## Work to complete
All lines with the word "identity" must be pulled from the entries below.
[[ Provided records open ]]
import Mathlib
import Literature.Analysis.FluidPDE.TypeIAncientMild
import Literature.Analysis.FluidPDE.ClassicalSupStabilityForced
import Literature.Analysis.FluidPDE.KatoLocalBoundedPicard
import Literature.Analysis.FluidPDE.NSLerayBlowupRateLpProofs
import HarnessLib

/-!
# Census row A8t, line «pitch-defect»: the super-Type-I decay (stub S3b, lever form)

Support file for the scenario census of `NavierStokesRegularity` (row A8t, line «pitch-defect»,
stub S3b `stub_pitchDecay`; KEY-NS #101 (2)).

PROVED, `pitchDecay`: let `V ∈ IsTypeIAncientMild C'` be a genuine Type-I ancient mild field and
`W` a field, jointly continuous on the open slab, with `‖W(τ)‖ ≤ C'/√(−τ)`, with the DEFECT bound
`‖V(τ) − W(τ)‖ ≤ D/(−τ)` (one power of `√(−τ)` below the Type-I scale — for the line, `W` is the
period average of the helical field `V`, `ScenarioCensusPitchDefectAverage.lean`) and whose own
Oseen bilinear term vanishes, `B¹ₛ(W,W)(t) = 0` a.e. for all `s < t < 0` («columnar swirl–axial
fields are Oseen-invisible», stub S3a2). Then `V` itself decays one power faster than Type I:
`‖V(t,y)‖ ≤ 4 c₀ C' D/(−t)` for all `t < 0`, `y` (`c₀ = oseenSliceConst`).

Proof (no averaging and no Fubini is needed in this step): by the strong Oseen formula
`V(t) = e^{(t−s)Δ}V(s) − B¹ₛ(V,V)(t)` and the quadratic difference identity
`B(V,V) − B(W,W) = B(V−W, V) + B(W, V−W)` (`oseenDuhamel_self_sub_self`), at a.e. `y`
`‖V(t,y)‖ ≤ C'/√(−s) + ‖B(V−W,V)(t)(y)‖ + ‖B(W,V−W)(t)(y)‖`; the weighted sup bound
`norm_oseenDuhamel_le_setIntegral_visc` with slice bounds `D/(−τ)` and `C'/√(−τ)` and the
elementary Abel integral `∫ₛᵗ (t−τ)^{−1/2}(−τ)^{−3/2} dτ = (2/(−t))√((t−s)/(−s)) ≤ 2/(−t)`
(`setIntegral_abel_threeHalves_le`, antiderivative `√(t−τ)/√(−τ)`) bound each bilinear term by
`2c₀C'D/(−t)` UNIFORMLY in `s`; letting `s → −∞` kills the free term (this is where «ancient +
time-Type-I» is spent), and continuity of the slice upgrades a.e. to everywhere.

No summit statement and no census row is proved here; nothing here is a claim about NS regularity.
-/

-- the summit and its single problem share the name (D-0017 nested layout)
set_option linter.dupNamespace false

noncomputable section

open MeasureTheory Set Function Filter Metric intervalIntegral
open scoped Topology ENNReal NNReal

namespace Summit.NavierStokesRegularity.NavierStokesRegularity.Theorems.ScenarioCensus.PitchDefect

open Literature.Analysis Literature.Analysis.FluidPDE

/-! ### The Abel integral `∫ₛᵗ (t−τ)^{-1/2} (−τ)^{-3/2} dτ ≤ 2/(−t)` -/

/-- **The Abel integral of the lever**: for `s < t < 0` the kernel
`k(τ) = (√(t−τ))⁻¹ ((−τ)√(−τ))⁻¹` is integrable on `(s, t)` and
`∫_{(s,t)} k = (2/(−t)) √((t−s)/(−s)) ≤ 2/(−t)`: the function `g(τ) = −(2/(−t)) √(t−τ)/√(−τ)` has
`g' = k ≥ 0` on `(s,t)` (so `k` is integrable, `integrableOn_deriv_of_nonneg`) and
`∫ₛᵗ k = g(t) − g(s) = (2/(−t))√((t−s)/(−s))`. [folklore] -/
theorem setIntegral_abel_threeHalves_le {s t : ℝ} (hst : s < t) (ht : t < 0) :
    IntegrableOn (fun τ : ℝ => (Real.sqrt (t - τ))⁻¹ * ((-τ) * Real.sqrt (-τ))⁻¹) (Ioo s t) volume ∧
      ∫ τ in Ioo s t, (Real.sqrt (t - τ))⁻¹ * ((-τ) * Real.sqrt (-τ))⁻¹ ≤ 2 / (-t) := by
  set k : ℝ → ℝ := fun τ => (Real.sqrt (t - τ))⁻¹ * ((-τ) * Real.sqrt (-τ))⁻¹ with hk
  set g : ℝ → ℝ := fun τ => -(2 / (-t)) * (Real.sqrt (t - τ) / Real.sqrt (-τ)) with hg
  -- `g' = k` on `(s, t)`
  have hderiv : ∀ τ ∈ Ioo s t, HasDerivAt g (k τ) τ := by
    intro τ hτ
    have h1 : 0 < t - τ := sub_pos.2 hτ.2
    have h2 : 0 < -τ := by linarith [hτ.2]
    have ha : 0 < Real.sqrt (t - τ) := Real.sqrt_pos.2 h1
    have hb : 0 < Real.sqrt (-τ) := Real.sqrt_pos.2 h2
    have ha2 : Real.sqrt (t - τ) ^ 2 = t - τ := Real.sq_sqrt h1.le
    have hb2 : Real.sqrt (-τ) ^ 2 = -τ := Real.sq_sqrt h2.le
    -- derivatives of the two square roots
    have hA : HasDerivAt (fun σ : ℝ => Real.sqrt (t - σ)) ((-1) / (2 * Real.sqrt (t - τ))) τ :=
      ((hasDerivAt_id τ).const_sub t).sqrt h1.ne'
    have hB : HasDerivAt (fun σ : ℝ => Real.sqrt (-σ)) ((-1) / (2 * Real.sqrt (-τ))) τ :=
      (hasDerivAt_neg τ).sqrt h2.ne'
    have hQ := (hA.div hB hb.ne').const_mul (-(2 / (-t)))
    refine hQ.congr_deriv ?_
    simp only [hk]
    -- algebra in `a = √(t-τ)`, `b = √(-τ)`: `-t = b² - a²`, `-τ = b²`
    set a : ℝ := Real.sqrt (t - τ) with ha_def
    set b : ℝ := Real.sqrt (-τ) with hb_def
    have hab : b ^ 2 - a ^ 2 ≠ 0 := by rw [hb2, ha2]; linarith
    rw [show -t = b ^ 2 - a ^ 2 by rw [hb2, ha2]; ring, show -τ = b ^ 2 from hb2.symm]
    field_simp
    ring
  have hcont : ContinuousOn g (Icc s t) := by
    refine ContinuousOn.mul continuousOn_const (ContinuousOn.div ?_ ?_ fun τ hτ => ?_)
    · exact (Real.continuous_sqrt.comp (continuous_const.sub continuous_id)).continuousOn
    · exact (Real.continuous_sqrt.comp continuous_neg).continuousOn
    · exact (Real.sqrt_pos.2 (by linarith [hτ.2])).ne'
  have hkpos : ∀ τ ∈ Ioo s t, 0 ≤ k τ := by
    intro τ hτ
    have h2 : 0 < -τ := by linarith [hτ.2]
    simp only [hk]
    exact mul_nonneg (inv_nonneg.2 (Real.sqrt_nonneg _))
      (inv_nonneg.2 (mul_nonneg h2.le (Real.sqrt_nonneg _)))
  have hint : IntegrableOn k (Ioc s t) volume :=
    integrableOn_deriv_of_nonneg hcont hderiv hkpos
  have hint' : IntegrableOn k (Ioo s t) volume := hint.mono_set Ioo_subset_Ioc_self
  refine ⟨hint', ?_⟩
  have hFTC : ∫ τ in s..t, k τ = g t - g s :=
    intervalIntegral.integral_eq_sub_of_hasDerivAt_of_le hst.le hcont hderiv
      ((intervalIntegrable_iff_integrableOn_Ioc_of_le hst.le).2 hint)
  rw [← integral_Ioc_eq_integral_Ioo, ← intervalIntegral.integral_of_le hst.le, hFTC]
  -- `g t = 0`, `-g s = (2/(-t)) √(t-s)/√(-s) ≤ 2/(-t)`
  have hgt : g t = 0 := by simp [hg]
  have hs0 : 0 < -s := by linarith
  have hrat : Real.sqrt (t - s) / Real.sqrt (-s) ≤ 1 := by
    rw [div_le_one (Real.sqrt_pos.2 hs0)]
    exact Real.sqrt_le_sqrt (by linarith)
  have ht0 : 0 < 2 / (-t) := div_pos two_pos (by linarith)
  rw [hgt, zero_sub, hg]
  simp only [neg_mul, neg_neg]
  calc 2 / (-t) * (Real.sqrt (t - s) / Real.sqrt (-s)) ≤ 2 / (-t) * 1 :=
        mul_le_mul_of_nonneg_left hrat ht0.le
    _ = 2 / (-t) := mul_one _

/-- The majorant of the lever's bilinear terms in the form consumed by
`norm_oseenDuhamel_le_setIntegral_visc` (`ν = 1`): for `s < t < 0` and `0 ≤ C', D`,
`τ ↦ (1·(t−τ))^{-1/2} · (D/(−τ) · C'/√(−τ))` is integrable on `(s,t)` with integral
`≤ 2C'D/(−t)`. [folklore] -/
theorem lever_majorant {C' D s t : ℝ} (hC' : 0 ≤ C') (hD : 0 ≤ D) (hst : s < t) (ht : t < 0) :
    IntegrableOn (fun τ : ℝ => (1 * (t - τ)) ^ (-(1 / 2 : ℝ)) * (D / (-τ) * (C' / Real.sqrt (-τ))))
        (Ioo s t) volume ∧
      ∫ τ in Ioo s t, (1 * (t - τ)) ^ (-(1 / 2 : ℝ)) * (D / (-τ) * (C' / Real.sqrt (-τ))) ≤
        2 * C' * D / (-t) := by
  obtain ⟨hint, hle⟩ := setIntegral_abel_threeHalves_le hst ht
  -- on `(s,t)` the majorant is `C' D` times the Abel kernel
  have heq : ∀ τ ∈ Ioo s t, (1 * (t - τ)) ^ (-(1 / 2 : ℝ)) * (D / (-τ) * (C' / Real.sqrt (-τ))) =
      C' * D * ((Real.sqrt (t - τ))⁻¹ * ((-τ) * Real.sqrt (-τ))⁻¹) := by
    intro τ hτ
    have h1 : 0 < t - τ := sub_pos.2 hτ.2
    have h2 : 0 < -τ := by linarith [hτ.2]
    rw [one_mul, Real.rpow_neg h1.le, ← Real.sqrt_eq_rpow]
    field_simp
  refine ⟨?_, ?_⟩
  · exact IntegrableOn.congr_fun (hint.const_mul (C' * D)) (fun τ hτ => (heq τ hτ).symm)
      measurableSet_Ioo
  · rw [setIntegral_congr_fun measurableSet_Ioo heq, MeasureTheory.integral_const_mul]
    calc C' * D * ∫ τ in Ioo s t, (Real.sqrt (t - τ))⁻¹ * ((-τ) * Real.sqrt (-τ))⁻¹
        ≤ C' * D * (2 / (-t)) := mul_le_mul_of_nonneg_left hle (mul_nonneg hC' hD)
      _ = 2 * C' * D / (-t) := by ring

/-- **S3b, the lever (super-Type-I decay from the defect bound and Oseen-invisibility).** See the
module docstring: `‖V(t,y)‖ ≤ 4c₀C'D/(−t)` for all `t < 0` and `y`, where
`c₀ = oseenSliceConst (EuclideanSpace ℝ (Fin 3))`. [cite: KochNadirashviliSereginSverak2009, §4 p. 8 (the bilinear form B and (4.3)–(4.4); arXiv:0709.3599)] -/
theorem pitchDecay {C' D : ℝ} (hD : 0 ≤ D)
    {V W : ℝ → EuclideanSpace ℝ (Fin 3) → EuclideanSpace ℝ (Fin 3)} (hV : IsTypeIAncientMild C' V)
    (hWc : ContinuousOn (uncurry W) (Iio 0 ×ˢ univ))
    (hWbd : ∀ τ < 0, ∀ y, ‖W τ y‖ ≤ C' / Real.sqrt (-τ))
    (hdef : ∀ τ < 0, ∀ y, ‖V τ y - W τ y‖ ≤ D / (-τ))
    (hinv : ∀ s t : ℝ, s < t → t < 0 →
      ∀ᵐ y ∂(volume : Measure (EuclideanSpace ℝ (Fin 3))), oseenDuhamel 1 s W W t y = 0) :
    ∀ t < 0, ∀ y, ‖V t y‖ ≤
      4 * oseenSliceConst (EuclideanSpace ℝ (Fin 3)) * C' * D / (-t) := by
  set c₀ : ℝ := oseenSliceConst (EuclideanSpace ℝ (Fin 3)) with hc₀
  have hc₀0 : 0 ≤ c₀ := (oseenSliceConst_pos (E := EuclideanSpace ℝ (Fin 3))).le
  have hC'0 : 0 ≤ C' := hV.nonneg
  intro t ht
  -- ## the bound at a.e. `y`, for every `s < t`
  have key : ∀ s : ℝ, s < t → ∀ᵐ y ∂(volume : Measure (EuclideanSpace ℝ (Fin 3))),
      ‖V t y‖ ≤ C' / Real.sqrt (-s) + 4 * c₀ * C' * D / (-t) := by
    intro s hst
    -- measurability and bounds on the slab `(s, t)`
    have hVm := hV.aestronglyMeasurable_uncurry (s := s) ht.le
    have hWm : AEStronglyMeasurable (uncurry W)
        ((volume : Measure (ℝ × EuclideanSpace ℝ (Fin 3))).restrict (Ioo s t ×ˢ univ)) :=
      (hWc.mono (prod_mono (fun τ hτ => lt_trans hτ.2 ht) Subset.rfl)).aestronglyMeasurable
        (measurableSet_Ioo.prod MeasurableSet.univ)
    have hVb : ∀ τ ∈ Ioo s t, ∀ y, ‖V τ y‖ ≤ C' / Real.sqrt (-t) := fun τ hτ y =>
      hV.norm_le_of_mem_Ioo ht hτ y
    have hsq : ∀ τ ∈ Ioo s t, Real.sqrt (-t) ≤ Real.sqrt (-τ) := fun τ hτ =>
      Real.sqrt_le_sqrt (by linarith [hτ.2])
    have hWb : ∀ τ ∈ Ioo s t, ∀ y, ‖W τ y‖ ≤ C' / Real.sqrt (-t) := fun τ hτ y =>
      (hWbd τ (hτ.2.trans ht) y).trans
        (div_le_div_of_nonneg_left hC'0 (Real.sqrt_pos.2 (by linarith)) (hsq τ hτ))
    -- the quadratic difference identity
    have hdiff : ∀ y, oseenDuhamel 1 s V V t y - oseenDuhamel 1 s W W t y =
        oseenDuhamel 1 s (fun τ z => V τ z - W τ z) V t y +
          oseenDuhamel 1 s W (fun τ z => V τ z - W τ z) t y := fun y =>
      oseenDuhamel_self_sub_self one_pos hVm hWm hVb hWb hst le_rfl y
    -- the two weighted bounds
    obtain ⟨hmaj, hmajle⟩ := lever_majorant hC'0 hD hst ht
    have hB1 : ∀ y, ‖oseenDuhamel 1 s (fun τ z => V τ z - W τ z) V t y‖ ≤ 2 * c₀ * C' * D / (-t) := by
      intro y
      have h := norm_oseenDuhamel_le_setIntegral_visc (E := EuclideanSpace ℝ (Fin 3)) one_pos
        (a := fun τ z => V τ z - W τ z) (b := V) (Ma := fun τ => D / (-τ))
        (Mb := fun τ => C' / Real.sqrt (-τ)) (s := s) (t := t)
        (fun τ hτ z => hdef τ (hτ.2.trans ht) z) (fun τ hτ z => hV.norm_le (hτ.2.trans ht) z) hmaj y
      refine h.trans ?_
      calc oseenSliceConst (EuclideanSpace ℝ (Fin 3)) *
            ∫ τ in Ioo s t, (1 * (t - τ)) ^ (-(1 / 2 : ℝ)) * (D / (-τ) * (C' / Real.sqrt (-τ)))
          ≤ c₀ * (2 * C' * D / (-t)) := mul_le_mul_of_nonneg_left hmajle hc₀0
        _ = 2 * c₀ * C' * D / (-t) := by ring
    have hB2 : ∀ y, ‖oseenDuhamel 1 s W (fun τ z => V τ z - W τ z) t y‖ ≤ 2 * c₀ * C' * D / (-t) := by
      intro y
      have hmaj' : IntegrableOn (fun τ : ℝ => (1 * (t - τ)) ^ (-(1 / 2 : ℝ)) *
          (C' / Real.sqrt (-τ) * (D / (-τ)))) (Ioo s t) volume := by
        refine hmaj.congr_fun (fun τ _ => ?_) measurableSet_Ioo
        ring
      have h := norm_oseenDuhamel_le_setIntegral_visc (E := EuclideanSpace ℝ (Fin 3)) one_pos
        (a := W) (b := fun τ z => V τ z - W τ z) (Ma := fun τ => C' / Real.sqrt (-τ))
        (Mb := fun τ => D / (-τ)) (s := s) (t := t)
        (fun τ hτ z => hWbd τ (hτ.2.trans ht) z) (fun τ hτ z => hdef τ (hτ.2.trans ht) z) hmaj' y
      refine h.trans ?_
      have heq : ∫ τ in Ioo s t, (1 * (t - τ)) ^ (-(1 / 2 : ℝ)) * (C' / Real.sqrt (-τ) * (D / (-τ))) =
          ∫ τ in Ioo s t, (1 * (t - τ)) ^ (-(1 / 2 : ℝ)) * (D / (-τ) * (C' / Real.sqrt (-τ))) := by
        refine setIntegral_congr_fun measurableSet_Ioo fun τ _ => ?_
        ring
      rw [heq]
      calc oseenSliceConst (EuclideanSpace ℝ (Fin 3)) *
            ∫ τ in Ioo s t, (1 * (t - τ)) ^ (-(1 / 2 : ℝ)) * (D / (-τ) * (C' / Real.sqrt (-τ)))
          ≤ c₀ * (2 * C' * D / (-t)) := mul_le_mul_of_nonneg_left hmajle hc₀0
        _ = 2 * c₀ * C' * D / (-t) := by ring
    -- the free term
    have hfree : ∀ y, ‖UnboundedOperators.heatExtension (V s) (t - s) y‖ ≤ C' / Real.sqrt (-s) :=
      fun y => UnboundedOperators.norm_heatExtension_le (fun z => hV.norm_le (hst.trans ht) z)
        (sub_pos.2 hst) y
    filter_upwards [hinv s t hst ht] with y hy
    have hrepr : V t y = UnboundedOperators.heatExtension (V s) (t - s) y -
        (oseenDuhamel 1 s (fun τ z => V τ z - W τ z) V t y +
          oseenDuhamel 1 s W (fun τ z => V τ z - W τ z) t y) := by
      rw [← hdiff y, hy, sub_zero]
      exact hV.mild_eq_heatExtension hst ht y
    rw [hrepr]
    calc ‖UnboundedOperators.heatExtension (V s) (t - s) y -
          (oseenDuhamel 1 s (fun τ z => V τ z - W τ z) V t y +
            oseenDuhamel 1 s W (fun τ z => V τ z - W τ z) t y)‖
        ≤ ‖UnboundedOperators.heatExtension (V s) (t - s) y‖ +
            (‖oseenDuhamel 1 s (fun τ z => V τ z - W τ z) V t y‖ +
              ‖oseenDuhamel 1 s W (fun τ z => V τ z - W τ z) t y‖) :=
          (norm_sub_le _ _).trans (add_le_add le_rfl (norm_add_le _ _))
      _ ≤ C' / Real.sqrt (-s) + (2 * c₀ * C' * D / (-t) + 2 * c₀ * C' * D / (-t)) :=
          add_le_add (hfree y) (add_le_add (hB1 y) (hB2 y))
      _ = C' / Real.sqrt (-s) + 4 * c₀ * C' * D / (-t) := by ring
  -- ## `s → -∞` along `s_n = t - (n + 1)`, at a.e. `y`
  have hae : ∀ᵐ y ∂(volume : Measure (EuclideanSpace ℝ (Fin 3))),
      ‖V t y‖ ≤ 4 * c₀ * C' * D / (-t) := by
    have hall : ∀ᵐ y ∂(volume : Measure (EuclideanSpace ℝ (Fin 3))), ∀ n : ℕ,
        ‖V t y‖ ≤ C' / Real.sqrt (-(t - ((n : ℝ) + 1))) + 4 * c₀ * C' * D / (-t) := by
      rw [ae_all_iff]
      intro n
      exact key (t - ((n : ℝ) + 1)) (by linarith [n.cast_nonneg (α := ℝ)])
    filter_upwards [hall] with y hy
    have hlim : Tendsto (fun n : ℕ => C' / Real.sqrt (-(t - ((n : ℝ) + 1))) + 4 * c₀ * C' * D / (-t))
        atTop (𝓝 (0 + 4 * c₀ * C' * D / (-t))) := by
      refine Tendsto.add ?_ tendsto_const_nhds
      have h1 : Tendsto (fun n : ℕ => Real.sqrt (-(t - ((n : ℝ) + 1)))) atTop atTop := by
        refine Real.tendsto_sqrt_atTop.comp ?_
        have : (fun n : ℕ => -(t - ((n : ℝ) + 1))) = fun n : ℕ => (n : ℝ) + (1 - t) := by
          funext n; ring
        rw [this]
        exact tendsto_atTop_add_const_right _ _ tendsto_natCast_atTop_atTop
      have h2 := h1.inv_tendsto_atTop.const_mul C'
      rw [mul_zero] at h2
      refine h2.congr fun n => ?_
      simp only [Pi.inv_apply, div_eq_mul_inv]
    rw [zero_add] at hlim
    exact ge_of_tendsto' hlim hy
  -- ## everywhere, by continuity of the slice
  exact forall_norm_le_of_ae_norm_le (hV.continuous_slice ht) hae

end Summit.NavierStokesRegularity.NavierStokesRegularity.Theorems.ScenarioCensus.PitchDefect

end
[[ Provided records closed ]]
## Task solution
`V(t) = e^{(t−s)Δ}V(s) − B¹ₛ(V,V)(t)` and the quadratic difference identity
    -- the quadratic difference identity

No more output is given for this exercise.